One major project in my lab is to identify the proteins that regulate the activation and activity of the inflammatory and killing caspases during monocyte-macrophage-dendritic cell differentiation and during cell transformation. This includes, the isolation of regulatory proteins and the dissection of the signaling pathways that modulate apoptosis. These pathways may change during differentiation thus allowing the cells to regulate their apoptotic commitment differently depending on their differentiation’s stage. We have demonstrated a differential role of inflammatory and anti-inflammatory cytokines in the control of the apoptotic machinery of leukocytes. These findings may provide a new approach to regulate the number of unwanted cells during inflammation. One of our main interests is to understand the role of kinases, phosphatases and reactive oxygen species in the regulation of caspases and the contribution of the mitochondria during activation and monocyte apoptosis. These results should contribute to a better understanding of basic mechanisms during sepsis.

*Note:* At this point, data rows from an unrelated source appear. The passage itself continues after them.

import Summits.MatrixMultiplication.OmegaCensus.DicyclicLawZ4Z4Reduction
import Summits.MatrixMultiplication.OmegaCensus.DihedralLawModOneNonCube
import HarnessLib

/-!
# The dicyclic law at `|A| = 32` reduced to a stability statement, for quotients `A/⟨c₀⟩ ↠ ℤ₄ × ℤ₄`

ω-census `pub-omega`, family (b3), seat pub-omega-group gen 15.  Framing: lottery ticket; floor = certified bounds/negative
ranges.  VALUE: kernel theorems about the group-theoretic method (TPP capacity of dihedral-like groups); NOT progress on ω.

This is gen 14's `DicyclicLawZ4Z4Reduction.lean` (`|A| = 128`) at `|A| = 32`, i.e. for the order-`64` dicyclic-type groups
`G(A, c₀)` whose quotient `A/⟨c₀⟩` is `ℤ₄ × ℤ₄` (`G(ℤ₄×ℤ₈,(0,4))` = NR117 and `G(ℤ₂×ℤ₄²,(1,0,0))` = NR118 of the census,
engine rows ×2 so far).  A TPP triple of `G(A, c₀)` with a member stable under a central involution `ρ(a)` descends to the
quotient by `⟨a⟩`:
* `a = c₀`: the descended triple attains the mod-one law of `Dih(A/⟨c₀⟩)`, `|A/⟨c₀⟩| = 16 = 3·5 + 1`, which by
  `two_cosets_of_mod_one_law_prime` makes `A/⟨c₀⟩` two cosets of a cyclic subgroup — impossible for a group mapping onto
  `ℤ₄²` (`not_two_cosets_of_onto_z4z4`); this is `no_mod_one_law_card_16_of_onto_z4z4`, where `|A| = 32` is used;
* `a ≠ c₀`: as at `|A| = 128` (`quot_cyclic_of_mod_one_law_of_c0_ne_zero` + `not_four_cosets_of_onto_z4z4`).
Results: `no_dicyclic_law_of_stable_third_32`, `no_dicyclic_law_of_stable_member_32`, `no_dicyclic_law_of_two_domino_32`.
-/

namespace Summit.MatrixMultiplication.OmegaCensus

open Literature.Combinatorics.Additive Finset

/-! ## The Dih side at `|A| = 16` -/

section Dih16

variable {A : Type} [AddCommGroup A] [DecidableEq A] [Fintype A] {G : Type} [Group G] [DecidableEq G]
  {ρ τ : A → G} {c₀ : A} {S T U : Finset G}

/-- **`|A| = 16`, `A ↠ ℤ₄ × ℤ₄` (i.e. `A ≅ ℤ₄²`): no dihedral-like group over `A` (any `c₀`) attains
`3|S||T||U| + 8 = 8|A|`** (`(|A|−1)/3 = 5` is prime, so a law triple makes `A` two cosets of a cyclic subgroup).
[folklore] -/
theorem no_mod_one_law_card_16_of_onto_z4z4
    (hρρ : ∀ a b, ρ a * ρ b = ρ (a + b)) (hρτ : ∀ a b, ρ a * τ b = τ (b - a))
    (hτρ : ∀ a b, τ a * ρ b = τ (a + b)) (hττ : ∀ a b, τ a * τ b = ρ (c₀ + b - a))
    (hρ : Function.Injective ρ) (hτ : Function.Injective τ) (hne : ∀ a b, ρ a ≠ τ b)
    (hsurj : ∀ g, (∃ a, ρ a = g) ∨ (∃ a, τ a = g)) (hA : Fintype.card A = 16)
    (φ : A →+ ZMod 4 × ZMod 4) (hφ : Function.Surjective φ) (h : TripleProductProperty S T U) :
    3 * (S.card * T.card * U.card) + 8 ≠ 8 * Fintype.card A := by
  intro hV
  obtain ⟨g, a, b, hab⟩ := two_cosets_of_mod_one_law_prime (p := 5) (by norm_num) hρρ hρτ hτρ hττ hρ hτ hne hsurj
    (by rw [hA]) (by rw [hA]; norm_num) h hV
  exact not_two_cosets_of_onto_z4z4 φ hφ g a b hab

end Dih16

/-! ## The reduction at `|A| = 32` -/

section Reduction

variable {A : Type} [AddCommGroup A] [DecidableEq A] [Fintype A] {G : Type} [Group G] [DecidableEq G]
  {ρ τ : A → G} {c₀ : A}

/-- **Stable third member ⇒ no dicyclic law (`|A| = 32`, `A/⟨c₀⟩ ↠ ℤ₄²`).**  Dicyclic type (`c₀ ≠ 0`), `|A| = 32`,
`Φ : A →+ ZMod 4 × ZMod 4` onto with `Φ c₀ = 0`; a TPP triple whose third member is stable under right multiplication by a
central involution `ρ(a)` (`2a = 0 ≠ a`).  Then `3|S||T||U| + 16 ≠ 8|A|`. [folklore] -/
theorem no_dicyclic_law_of_stable_third_32
    (hρρ : ∀ a b, ρ a * ρ b = ρ (a + b)) (hρτ : ∀ a b, ρ a * τ b = τ (b - a))
    (hτρ : ∀ a b, τ a * ρ b = τ (a + b)) (hττ : ∀ a b, τ a * τ b = ρ (c₀ + b - a)) (hc₀ : c₀ ≠ 0)
    (hρ : Function.Injective ρ) (hτ : Function.Injective τ) (hne : ∀ a b, ρ a ≠ τ b)
    (hsurj : ∀ g, (∃ a, ρ a = g) ∨ (∃ a, τ a = g)) (hA : Fintype.card A = 32)
    (Φ : A →+ ZMod 4 × ZMod 4) (hΦ : Function.Surjective Φ) (hΦc : Φ c₀ = 0)
    {S T U : Finset G} (h : TripleProductProperty S T U)
    {a : A} (ha2 : a + a = 0) (ha0 : a ≠ 0) (hUa : ∀ u ∈ U, u * ρ a ∈ U) :
    3 * (S.card * T.card * U.card) + 16 ≠ 8 * Fintype.card A := by
  intro hV
  classical
  have h2c₀ : c₀ + c₀ = 0 := two_c0_eq_zero hρτ hτρ hττ hτ
  -- non-emptiness
  have hpos : 0 < S.card * T.card * U.card := by
    by_contra h0; push Not at h0
    have : S.card * T.card * U.card = 0 := by omega
    omega
  have hS : S.Nonempty := card_pos.1 (Nat.pos_of_ne_zero fun h0 => by rw [h0] at hpos; simp at hpos)
  have hT : T.Nonempty := card_pos.1 (Nat.pos_of_ne_zero fun h0 => by rw [h0] at hpos; simp at hpos)
  have hU : U.Nonempty := card_pos.1 (Nat.pos_of_ne_zero fun h0 => by rw [h0] at hpos; simp at hpos)
  -- the quotient by `⟨a⟩`
  let K : AddSubgroup A := AddSubgroup.zmultiples a
  let π : A →+ A ⧸ K := QuotientAddGroup.mk' K
  have hker : ∀ x : A, π x = 0 ↔ x = 0 ∨ x = a := by
    intro x
    rw [QuotientAddGroup.mk'_apply, QuotientAddGroup.eq_zero_iff]
    exact mem_zmultiples_of_two ha2 x
  have hπsurj : Function.Surjective π := QuotientAddGroup.mk'_surjective K
  set c₀' : A ⧸ K := π c₀ with hc₀'
  haveI : Fact (c₀' + c₀' = 0) := ⟨by rw [hc₀', ← map_add, h2c₀, map_zero]⟩
  have hcard : Fintype.card A = 2 * Fintype.card (A ⧸ K) := card_eq_two_mul_of_ker_pair π hπsurj ha0 hker
  obtain ⟨S', T', U', h', cS, cT, cU, -, -, -⟩ :=
    tpp_descend (c₀' := c₀') hρρ hρτ hτρ hττ hρ hτ hne hsurj ha2 ha0 π rfl hker h hS hT hU hUa
  have hvol : S.card * T.card * U.card = 2 * (S'.card * T'.card * U'.card) := by
    rw [← cS, ← cT, ← cU]; ring
  have hV' : 3 * (S'.card * T'.card * U'.card) + 8 = 8 * Fintype.card (A ⧸ K) := by omega
  have hmodB : Fintype.card (A ⧸ K) % 3 = 1 := by omega
  have hB : 14 ≤ Fintype.card (A ⧸ K) := by omega
  by_cases hac : a = c₀
  · -- `a = c₀`: the quotient is `Dih(A/⟨c₀⟩)`, of order `16`, mapping onto `ℤ₄²`
    have hle : K ≤ Φ.ker := by
      refine AddSubgroup.zmultiples_le.2 ?_
      rw [AddMonoidHom.mem_ker, hac]; exact hΦc
    let φ' : A ⧸ K →+ ZMod 4 × ZMod 4 := QuotientAddGroup.lift K Φ hle
    have hφ' : Function.Surjective φ' := by
      intro v
      obtain ⟨x, hx⟩ := hΦ v
      exact ⟨π x, by rw [← hx]; rfl⟩
    have h16 : Fintype.card (A ⧸ K) = 16 := by omega
    exact no_mod_one_law_card_16_of_onto_z4z4 (A := A ⧸ K) (G := DihedralLikeGroup (A ⧸ K) c₀')
      (ρ := DihedralLikeGroup.rho) (τ := DihedralLikeGroup.tau) (c₀ := c₀')
      DihedralLikeGroup.rho_mul_rho DihedralLikeGroup.rho_mul_tau DihedralLikeGroup.tau_mul_rho
      DihedralLikeGroup.tau_mul_tau DihedralLikeGroup.rho_injective DihedralLikeGroup.tau_injective
      DihedralLikeGroup.rho_ne_tau DihedralLikeGroup.rho_or_tau h16 φ' hφ' h' hV'
  · -- `a ≠ c₀`: the quotient is dicyclic with `c̄₀ ≠ 0`, so its law forces `A/⟨a, c₀⟩` cyclic
    have hc₀'ne : c₀' ≠ 0 := by
      intro h0
      rcases (hker c₀).1 h0 with h1 | h1
      · exact hc₀ h1
      · exact hac h1.symm
    obtain ⟨gbar, hgbar⟩ := quot_cyclic_of_mod_one_law_of_c0_ne_zero (A := A ⧸ K)
      (G := DihedralLikeGroup (A ⧸ K) c₀')
      (ρ := DihedralLikeGroup.rho) (τ := DihedralLikeGroup.tau) (c₀ := c₀')
      DihedralLikeGroup.rho_mul_rho DihedralLikeGroup.rho_mul_tau DihedralLikeGroup.tau_mul_rho
      DihedralLikeGroup.tau_mul_tau hc₀'ne DihedralLikeGroup.rho_injective DihedralLikeGroup.tau_injective
      DihedralLikeGroup.rho_ne_tau DihedralLikeGroup.rho_or_tau hmodB hB h' hV'
    obtain ⟨g, rfl⟩ := hπsurj gbar
    -- `A = {0, a, -c₀, a - c₀} + ⟨g⟩`
    have hlift : ∀ y : A, π y ∈ AddSubgroup.zmultiples (π g) →
        y ∈ AddSubgroup.zmultiples g ∨ y - a ∈ AddSubgroup.zmultiples g := by
      intro y hy
      obtain ⟨k, hk⟩ := AddSubgroup.mem_zmultiples_iff.1 hy
      have h0 : π (y - k • g) = 0 := by rw [map_sub, map_zsmul, hk, sub_self]
      rcases (hker _).1 h0 with h1 | h1
      · left; exact AddSubgroup.mem_zmultiples_iff.2 ⟨k, by rw [sub_eq_zero] at h1; exact h1.symm⟩
      · right
        refine AddSubgroup.mem_zmultiples_iff.2 ⟨k, ?_⟩
        rw [← h1]; abel
    refine not_four_cosets_of_onto_z4z4 Φ hΦ (g := g) (a := a) (c := c₀) hΦc (fun x => ?_)
    rcases hgbar (π x) with hx | hx
    · rcases hlift x hx with h1 | h1
      · exact Or.inl h1
      · exact Or.inr (Or.inl h1)
    · rw [hc₀', ← map_add] at hx
      rcases hlift (x + c₀) hx with h1 | h1
      · exact Or.inr (Or.inr (Or.inl h1))
      · exact Or.inr (Or.inr (Or.inr h1))

/-- **The reduction theorem at `|A| = 32`.**  Dicyclic type `G(A, c₀)` (`c₀ ≠ 0`), `|A| = 32`, `Φ : A ↠ ZMod 4 × ZMod 4`
with `Φ c₀ = 0`.  A TPP triple with a member stable under right multiplication by some central involution `ρ(a)`
(`2a = 0 ≠ a`) does not attain `3|S||T||U| + 16 = 8|A|`. [folklore] -/
theorem no_dicyclic_law_of_stable_member_32
    (hρρ : ∀ a b, ρ a * ρ b = ρ (a + b)) (hρτ : ∀ a b, ρ a * τ b = τ (b - a))
    (hτρ : ∀ a b, τ a * ρ b = τ (a + b)) (hττ : ∀ a b, τ a * τ b = ρ (c₀ + b - a)) (hc₀ : c₀ ≠ 0)
    (hρ : Function.Injective ρ) (hτ : Function.Injective τ) (hne : ∀ a b, ρ a ≠ τ b)
    (hsurj : ∀ g, (∃ a, ρ a = g) ∨ (∃ a, τ a = g)) (hA : Fintype.card A = 32)
    (Φ : A →+ ZMod 4 × ZMod 4) (hΦ : Function.Surjective Φ) (hΦc : Φ c₀ = 0)
    {S T U : Finset G} (h : TripleProductProperty S T U)
    {a : A} (ha2 : a + a = 0) (ha0 : a ≠ 0)
    (hstab : (∀ x ∈ S, x * ρ a ∈ S) ∨ (∀ x ∈ T, x * ρ a ∈ T) ∨ (∀ x ∈ U, x * ρ a ∈ U)) :
    3 * (S.card * T.card * U.card) + 16 ≠ 8 * Fintype.card A := by
  rcases hstab with hSa | hTa | hUa
  · have key := no_dicyclic_law_of_stable_third_32 hρρ hρτ hτρ hττ hc₀ hρ hτ hne hsurj hA Φ hΦ hΦc
      h.rotate ha2 ha0 hSa
    rwa [show T.card * U.card * S.card = S.card * T.card * U.card by ring] at key
  · have key := no_dicyclic_law_of_stable_third_32 hρρ hρτ hτρ hττ hc₀ hρ hτ hne hsurj hA Φ hΦ hΦc
      h.rotate.rotate ha2 ha0 hTa
    rwa [show U.card * S.card * T.card = S.card * T.card * U.card by ring] at key
  · exact no_dicyclic_law_of_stable_third_32 hρρ hρτ hτρ hττ hc₀ hρ hτ hne hsurj hA Φ hΦ hΦc h ha2 ha0 hUa

/-- **Two-domino class at `|A| = 32`** (saturation makes `U ∪ Uρ(c₀)` a `ρ(c₀)`-stable member without losing volume).
[folklore] -/
theorem no_dicyclic_law_of_two_domino_32
    (hρρ : ∀ a b, ρ a * ρ b = ρ (a + b)) (hρτ : ∀ a b, ρ a * τ b = τ (b - a))
    (hτρ : ∀ a b, τ a * ρ b = τ (a + b)) (hττ : ∀ a b, τ a * τ b = ρ (c₀ + b - a)) (hc₀ : c₀ ≠ 0)
    (hρ : Function.Injective ρ) (hτ : Function.Injective τ) (hne : ∀ a b, ρ a ≠ τ b)
    (hsurj : ∀ g, (∃ a, ρ a = g) ∨ (∃ a, τ a = g)) (hA : Fintype.card A = 32)
    (Φ : A →+ ZMod 4 × ZMod 4) (hΦ : Function.Surjective Φ) (hΦc : Φ c₀ = 0)
    {S T U : Finset G} (h : TripleProductProperty S T U)
    (hs₀ : (univ.filter fun a : A => ρ a ∈ S).card = 1) (hs₁ : (univ.filter fun a : A => τ a ∈ S).card = 1)
    (ht₀ : (univ.filter fun a : A => ρ a ∈ T).card = 1) (ht₁ : (univ.filter fun a : A => τ a ∈ T).card = 1) :
    3 * (S.card * T.card * U.card) + 16 ≠ 8 * Fintype.card A := by
  intro hV
  have h2c₀ : c₀ + c₀ = 0 := two_c0_eq_zero hρτ hτρ hττ hτ
  have hmod : Fintype.card A % 3 = 2 := by omega
  set z : G := ρ c₀ with hz
  have hzc : ∀ g, Commute z g := commute_rho_c0 hρρ hρτ hτρ hττ hτ hsurj
  have hzz : z * z = 1 := rho_c0_mul_self hρρ hρτ hτρ hττ hτ
  have hsat := tpp_saturate hzc hzz (domino_quot_stable hρρ hρτ hτρ hττ hτ hne hsurj hs₀ hs₁)
    (domino_quot_stable hρρ hρτ hτρ hττ hτ hne hsurj ht₀ ht₁) h
  have hU₂z : ∀ u ∈ U ∪ U.image (· * z), u * ρ c₀ ∈ U ∪ U.image (· * z) := by
    intro u hu
    rcases mem_union.1 hu with hu | hu
    · exact mem_union_right _ (mem_image_of_mem _ hu)
    · obtain ⟨u', hu', rfl⟩ := mem_image.1 hu
      rw [← hz, mul_assoc, hzz, mul_one]; exact mem_union_left _ hu'
  have hne' := no_dicyclic_law_of_stable_member_32 hρρ hρτ hτρ hττ hc₀ hρ hτ hne hsurj hA Φ hΦ hΦc hsat h2c₀ hc₀
    (Or.inr (Or.inr hU₂z))
  have hle := tpp_volume_le_law_dicyclicLike hρρ hρτ hτρ hττ hρ hτ hne hsurj h2c₀ hc₀ hmod (by omega) hsat
  have hmono : U.card ≤ (U ∪ U.image (· * z)).card := card_le_card subset_union_left
  have : S.card * T.card * U.card ≤ S.card * T.card * (U ∪ U.image (· * z)).card := Nat.mul_le_mul_left _ hmono
  omega

end Reduction

end Summit.MatrixMultiplication.OmegaCensus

A second area of research involves the characterization of signals produced by dying cells to recruit and promote the clearance of apoptotic bodies by phagocytic cells like the macrophages. We are using biochemical and a proteomic approaches to characterize a compounds produced by dying cells that are chemotactic for macrophages. In addition, using a bioinformatic approach and with the availability of the human proteome, we are trying to characterize new substrates of caspases. These in ‘silico experiments’ should allow us to identify additional targets of caspases that once validated molecularly can be used to mark unwanted cells for removal by phagocytic cells.